■ Data provided ■
····················
import Literature.MathematicalPhysics.QuantumLattice.DWaveOrderParameterTPrimeCells
import Literature.MathematicalPhysics.QuantumLattice.DWaveSymmetricGroundStateLRO
import Literature.MathematicalPhysics.QuantumLattice.HubbardTTPrimeAnchorWordBoxTransport
import HarnessLib

/-!
# Cap-CLASS transport along `t'` (and upward in `U`) for the `d`-wave pair-sourced `t–t'` Hubbard model:
# a certificate whose class sentence is «every translation-invariant (density-`n`) state with SOURCED energy
# `≤ u` at the anchor `(t'₀, U₀, h)` satisfies `P`» speaks about every sourced ground state at every `(t', U)`
# whose tangent read at the anchor stays below `u` — `t'`-BOXES of response / order ceilings from ONE menu

Topic `Literature/MathematicalPhysics/QuantumLattice` (namespace = path; family `hubbard`). Companion of
`DWaveOrderParameterTPrimeCells.lean` (this seat: the secant route — order-parameter ceilings over `t'`-cells
from certified ENERGY pairs) and the `t'`-twin of the field-direction class transports of the cuprate cell
(`canonicalClass_responseCeiling_of_field_le`, hubbard-cq-obsth-2 and -3). Written from the `t'`-box lane of the fast
cell (`pub/hubbard-fast`, seat hubbard-box-p3) for the pinning-field MENU rows of `pub/hubbard-cq` / `pub/hubbard-obs`,
whose certified class sentence (node shape `hM`, e.g. `cert_pin2_A0menu_…_pairAmpMax_…`,
`cert_pin1_M1_gbT_T2union_…`) is literally

  `∀ σ, σ.IsTranslationInvariant → σ.density = n → σ.meanEnergy (hubbardTTPrimeSourcedInteraction 1 t'₀ U₀ 0 d h) 1 ≤ u → P σ`

(`d = dWaveFormFactor`; `P σ` = «`√2·Re σ(P₀^d) ≤ M̃`»). THE POINT (the sourced twin of
`HubbardTTPrimeDiagHopTransport` §3–§4 / `HubbardTTPrimeTwoColumnCapTransport`): the sourced mean energy is AFFINE in
the couplings, `E^{src}_{t'₀,U₀,h}(σ) = E^{src}_{t',U,h}(σ) + (t'₀ − t')·K₂(σ) + (U₀ − U)·D(σ)` (§1), so a sourced ground
state `ω` at `(t', U)` (translation-invariant minimiser in the density-`n` class, or Bratteli–Kishimoto–Robinson
minimiser of the grand-canonical sourced interaction) has anchor energy at most
`CAP(t',U) + (16/π²)|t'₀ − t'| + max(U₀ − U, 0)·n/2` (§2: the filling-free translation-invariant row
`|K₂| ≤ 16/π²` of hubbard-box-p1 and `0 ≤ D ≤ ρ/2`; UPWARD in `U` is free), where `CAP(t',U)` is any certified cap on
the sourced minimum at the target — for the canonical class the CANONICAL source-free table suffices,
`E^{src}_{t',U,h}(ω) ≤ e(1,t',U,n)` (§3: a gauge-invariant torus-limit ground state of the unsourced model has zero
pair amplitude, Literature form of hubbard-obs-pin-1's `exists_ti_density_meanEnergy_sourced_le`). Hence (§4) the
class sentence at the anchor holds for every such `ω` as soon as `CAP + slack ≤ u`
(`forall_canonicalMinimiser_of_capClass_tPrime[_U]`, interval / cell forms), and a PRICED class sentence
«`f σ ≤ M + κ·(E^{src}_{anchor}(σ) − u₀)` for all TI density-`n` `σ`» (the Lagrangian reading of the same dual
certificate, `κ ≥ 0` the cap row's multiplier) gives `f ω ≤ M + κ·(CAP + slack − u₀)` with no feasibility
condition (`canonicalMinimiser_le_priced_of_capClass_tPrime[_U]`). §5: the grand-canonical class
(`IsMeanEnergyMinimiser` of `hubbardTTPrimeSourcedInteraction 1 t' U μ d h`, cap = any ceiling on
`dWaveSourceEnergyDensityTT' t' U μ h`). §6: the pair-amplitude specialisations in the menus' `√2·Re σ(P₀^d)` slot.
§7: INTERVAL-FILLING node classes («`σ.density ∈ [n₁,n₂]`») serve the whole `(t', U, n)` material cell from ONE menu
(`forall_canonicalMinimiser_of_capClass_fillingInterval_{tPrime_U,cell}`, priced, pair-amplitude slot). §8: joint
`(t', U)` SLOPE-WORD forms (certified `K₂` / docc words on the target state replace the kinematic constants). §9: the
other direction — a TRIAL-STATE cap certified at the anchor read at the target `t'` (exactly, with the trial state's
own `K₂`; or kinematically), and the response FLOOR chord at the target from a canonical floor there
(`div_le_pairAmplitude_minimiser_of_canonicalFloor_of_trial_anchorCap`). §10: ROW-FREE double-occupancy caps for low-energy
translation-invariant states (`D ≤ (R + (16/π²)(1+|t'|))/U`, `U`-secant `D ≤ (R − L)/(U − U')`) and the priced `(t', U)` transport of the
ground-state class with them (the downward-`U` price of a cell without any docc row).

HONEST SCOPE: bookkeeping of affinity and two kinematic rows; every cap, class sentence and multiplier is a
hypothesis to be discharged BY NAME by a certified row; the menus of record are run with `u =` the anchor's own
canonical cap (slack `0`), so a `t'`-box needs either a menu re-run at a looser cap `u` or the priced sentence —
this file is the consumer shape for both. Response / order CEILINGS only; nothing here floors order; no phase
sentence. Everything is PROVED; no definition, no named fact, zero compute, no `sorry`.

## References
* R. B. Israel, *Convexity in the Theory of Lattice Gases* (1979), Thm. I.3.4 (tangent functionals; affinity of
  the mean energy in the interaction). [cite: Israel1979, Thm. I.3.4]
* J. Wang et al., Phys. Rev. X 14 (2024) 031006, §III (a relaxation certificate constrains every state below an
  energy cap; Lagrangian form of the dual bound). [cite: WangEtAl2024, §III]
* O. Bratteli, D. W. Robinson, *OAQSM 2* (1997), §5.2.2 (gauge-invariant states). [cite: BratteliRobinsonII1997, §5.2.2]
* D. Ruelle, *Statistical Mechanics* (1969), §3.4. [cite: Ruelle1969, §3.4]
* E. H. Lieb, M. Loss, Duke Math. J. 71 (1993) 337, §8 Thm. 8.2. [cite: LiebLoss1993, §8, Theorem 8.2]
-/

noncomputable section

namespace Literature.MathematicalPhysics.QuantumLattice

open _root_.Matrix Finset Set HubbardWave0 Literature.Probability.LatticeModels ThermodynamicLimit _root_.Filter
open scoped _root_.Topology

namespace InfVolFermionState

/-! ### §1 Affinity of the sourced mean energy in `(t', U)` -/

/-- **The sourced mean energy is affine in `(t', U)`**: for every state `σ`, every `t, μ, h` and form factor `g`,
`E^{src}_{t'₀,U₀}(σ) = E^{src}_{t',U}(σ) + (U₀ − U)·D(σ) + (t'₀ − t')·K₂(σ)`
(`D(σ) = e_{Φ(0,0,1)}(σ)`, `K₂(σ) = e_{Φ(0,1,0)}(σ)`). [cite: Israel1979, Thm. I.3.4] -/
theorem meanEnergy_sourced_affine (σ : InfVolFermionState 2) (t t' U t'₀ U₀ μ : ℝ) (g : Site 2 → ℝ) (h : ℝ) :
    σ.meanEnergy (hubbardTTPrimeSourcedInteraction t t'₀ U₀ μ g h) 1 =
      σ.meanEnergy (hubbardTTPrimeSourcedInteraction t t' U μ g h) 1 +
        (U₀ - U) * σ.meanEnergy (hubbardTTPrimeFermionInteraction 0 0 1) 1 +
        (t'₀ - t') * σ.meanEnergy (hubbardTTPrimeFermionInteraction 0 1 0) 1 := by
  rw [meanEnergy_hubbardTTPrimeSourced, meanEnergy_hubbardTTPrimeSourced, σ.meanEnergy_hubbardTTPrime_affine t t' U t'₀ U₀]
  ring

/-- **Affinity in `t'` alone**: `E^{src}_{t'₀}(σ) = E^{src}_{t'}(σ) + (t'₀ − t')·K₂(σ)`. [cite: Israel1979, Thm. I.3.4] -/
theorem meanEnergy_sourced_tp_affine (σ : InfVolFermionState 2) (t t' t'₀ U μ : ℝ) (g : Site 2 → ℝ) (h : ℝ) :
    σ.meanEnergy (hubbardTTPrimeSourcedInteraction t t'₀ U μ g h) 1 =
      σ.meanEnergy (hubbardTTPrimeSourcedInteraction t t' U μ g h) 1 +
        (t'₀ - t') * σ.meanEnergy (hubbardTTPrimeFermionInteraction 0 1 0) 1 := by
  rw [σ.meanEnergy_sourced_affine t t' U t'₀ U μ g h, sub_self, zero_mul, add_zero]

/-! ### §2 The anchor energy of a translation-invariant state: kinematic `16/π²` in `t'`, free upward in `U` -/

/-- **Kinematic anchor energy along `t'`**: for every translation-invariant `σ` (any filling),
`E^{src}_{t'₀}(σ) ≤ E^{src}_{t'}(σ) + (16/π²)|t'₀ − t'|`. [cite: LiebLoss1993, §8, Theorem 8.2] -/
theorem IsTranslationInvariant.meanEnergy_sourced_anchor_le_kinematic {σ : InfVolFermionState 2}
    (hσ : σ.IsTranslationInvariant) (t t' t'₀ U μ : ℝ) (g : Site 2 → ℝ) (h : ℝ) :
    σ.meanEnergy (hubbardTTPrimeSourcedInteraction t t'₀ U μ g h) 1 ≤
      σ.meanEnergy (hubbardTTPrimeSourcedInteraction t t' U μ g h) 1 + 16 / Real.pi ^ 2 * |t'₀ - t'| := by
  rw [σ.meanEnergy_sourced_tp_affine t t' t'₀ U μ g h]
  have h2 := hσ.abs_meanEnergy_diagHop_le_of_any_density
  have h4 : (t'₀ - t') * σ.meanEnergy (hubbardTTPrimeFermionInteraction 0 1 0) 1 ≤
      |t'₀ - t'| * |σ.meanEnergy (hubbardTTPrimeFermionInteraction 0 1 0) 1| := by
    rw [← abs_mul]
    exact le_abs_self _
  have h5 : |t'₀ - t'| * |σ.meanEnergy (hubbardTTPrimeFermionInteraction 0 1 0) 1| ≤
      |t'₀ - t'| * (16 / Real.pi ^ 2) := mul_le_mul_of_nonneg_left h2 (abs_nonneg _)
  linarith

/-- **Anchor energy along `t'` from a `K₂` CEILING word, target LEFT of the anchor** (`t' ≤ t'₀`, `K₂(σ) ≤ A`):
`E^{src}_{t'₀}(σ) ≤ E^{src}_{t'}(σ) + (t'₀ − t')·A`. [cite: Israel1979, Thm. I.3.4] -/
theorem meanEnergy_sourced_anchor_le_of_diagHop_le (σ : InfVolFermionState 2) {t' t'₀ A : ℝ} (hle : t' ≤ t'₀)
    (hA : σ.meanEnergy (hubbardTTPrimeFermionInteraction 0 1 0) 1 ≤ A) (t U μ : ℝ) (g : Site 2 → ℝ) (h : ℝ) :
    σ.meanEnergy (hubbardTTPrimeSourcedInteraction t t'₀ U μ g h) 1 ≤
      σ.meanEnergy (hubbardTTPrimeSourcedInteraction t t' U μ g h) 1 + (t'₀ - t') * A := by
  rw [σ.meanEnergy_sourced_tp_affine t t' t'₀ U μ g h]
  nlinarith [mul_le_mul_of_nonneg_left hA (sub_nonneg.2 hle)]

/-- **Anchor energy along `t'` from a `K₂` FLOOR word, target RIGHT of the anchor** (`t'₀ ≤ t'`, `B ≤ K₂(σ)`):
`E^{src}_{t'₀}(σ) ≤ E^{src}_{t'}(σ) − (t' − t'₀)·B`. [cite: Israel1979, Thm. I.3.4] -/
theorem meanEnergy_sourced_anchor_le_of_le_diagHop (σ : InfVolFermionState 2) {t' t'₀ B : ℝ} (hle : t'₀ ≤ t')
    (hB : B ≤ σ.meanEnergy (hubbardTTPrimeFermionInteraction 0 1 0) 1) (t U μ : ℝ) (g : Site 2 → ℝ) (h : ℝ) :
    σ.meanEnergy (hubbardTTPrimeSourcedInteraction t t'₀ U μ g h) 1 ≤
      σ.meanEnergy (hubbardTTPrimeSourcedInteraction t t' U μ g h) 1 - (t' - t'₀) * B := by
  rw [σ.meanEnergy_sourced_tp_affine t t' t'₀ U μ g h]
  nlinarith [mul_le_mul_of_nonneg_left hB (sub_nonneg.2 hle)]

/-- **UPWARD in `U` is free**: for `U₀ ≤ U` and every state, `E^{src}_{t',U₀}(σ) ≤ E^{src}_{t',U}(σ)` (`D(σ) ≥ 0`).
[cite: Israel1979, Thm. I.3.4] -/
theorem meanEnergy_sourced_anchor_le_of_U_le (σ : InfVolFermionState 2) {U U₀ : ℝ} (hU : U₀ ≤ U) (t t' μ : ℝ)
    (g : Site 2 → ℝ) (h : ℝ) :
    σ.meanEnergy (hubbardTTPrimeSourcedInteraction t t' U₀ μ g h) 1 ≤
      σ.meanEnergy (hubbardTTPrimeSourcedInteraction t t' U μ g h) 1 := by
  rw [σ.meanEnergy_sourced_affine t t' U t' U₀ μ g h, sub_self, zero_mul, add_zero]
  have hD := σ.meanEnergy_hubbardTTPrime_onSite_nonneg
  nlinarith [mul_nonneg (sub_nonneg.2 hU) hD]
····················
Nothing but the line with "FLOOR word, target" and the lines after it, through the end of the material, should appear in the output, word for word.

/-- **Anchor energy along `t'` from a `K₂` FLOOR word, target RIGHT of the anchor** (`t'₀ ≤ t'`, `B ≤ K₂(σ)`):
`E^{src}_{t'₀}(σ) ≤ E^{src}_{t'}(σ) − (t' − t'₀)·B`. [cite: Israel1979, Thm. I.3.4] -/
theorem meanEnergy_sourced_anchor_le_of_le_diagHop (σ : InfVolFermionState 2) {t' t'₀ B : ℝ} (hle : t'₀ ≤ t')
    (hB : B ≤ σ.meanEnergy (hubbardTTPrimeFermionInteraction 0 1 0) 1) (t U μ : ℝ) (g : Site 2 → ℝ) (h : ℝ) :
    σ.meanEnergy (hubbardTTPrimeSourcedInteraction t t'₀ U μ g h) 1 ≤
      σ.meanEnergy (hubbardTTPrimeSourcedInteraction t t' U μ g h) 1 - (t' - t'₀) * B := by
  rw [σ.meanEnergy_sourced_tp_affine t t' t'₀ U μ g h]
  nlinarith [mul_le_mul_of_nonneg_left hB (sub_nonneg.2 hle)]

/-- **UPWARD in `U` is free**: for `U₀ ≤ U` and every state, `E^{src}_{t',U₀}(σ) ≤ E^{src}_{t',U}(σ)` (`D(σ) ≥ 0`).
[cite: Israel1979, Thm. I.3.4] -/
theorem meanEnergy_sourced_anchor_le_of_U_le (σ : InfVolFermionState 2) {U U₀ : ℝ} (hU : U₀ ≤ U) (t t' μ : ℝ)
    (g : Site 2 → ℝ) (h : ℝ) :
    σ.meanEnergy (hubbardTTPrimeSourcedInteraction t t' U₀ μ g h) 1 ≤
      σ.meanEnergy (hubbardTTPrimeSourcedInteraction t t' U μ g h) 1 := by
  rw [σ.meanEnergy_sourced_affine t t' U t' U₀ μ g h, sub_self, zero_mul, add_zero]
  have hD := σ.meanEnergy_hubbardTTPrime_onSite_nonneg
  nlinarith [mul_nonneg (sub_nonneg.2 hU) hD]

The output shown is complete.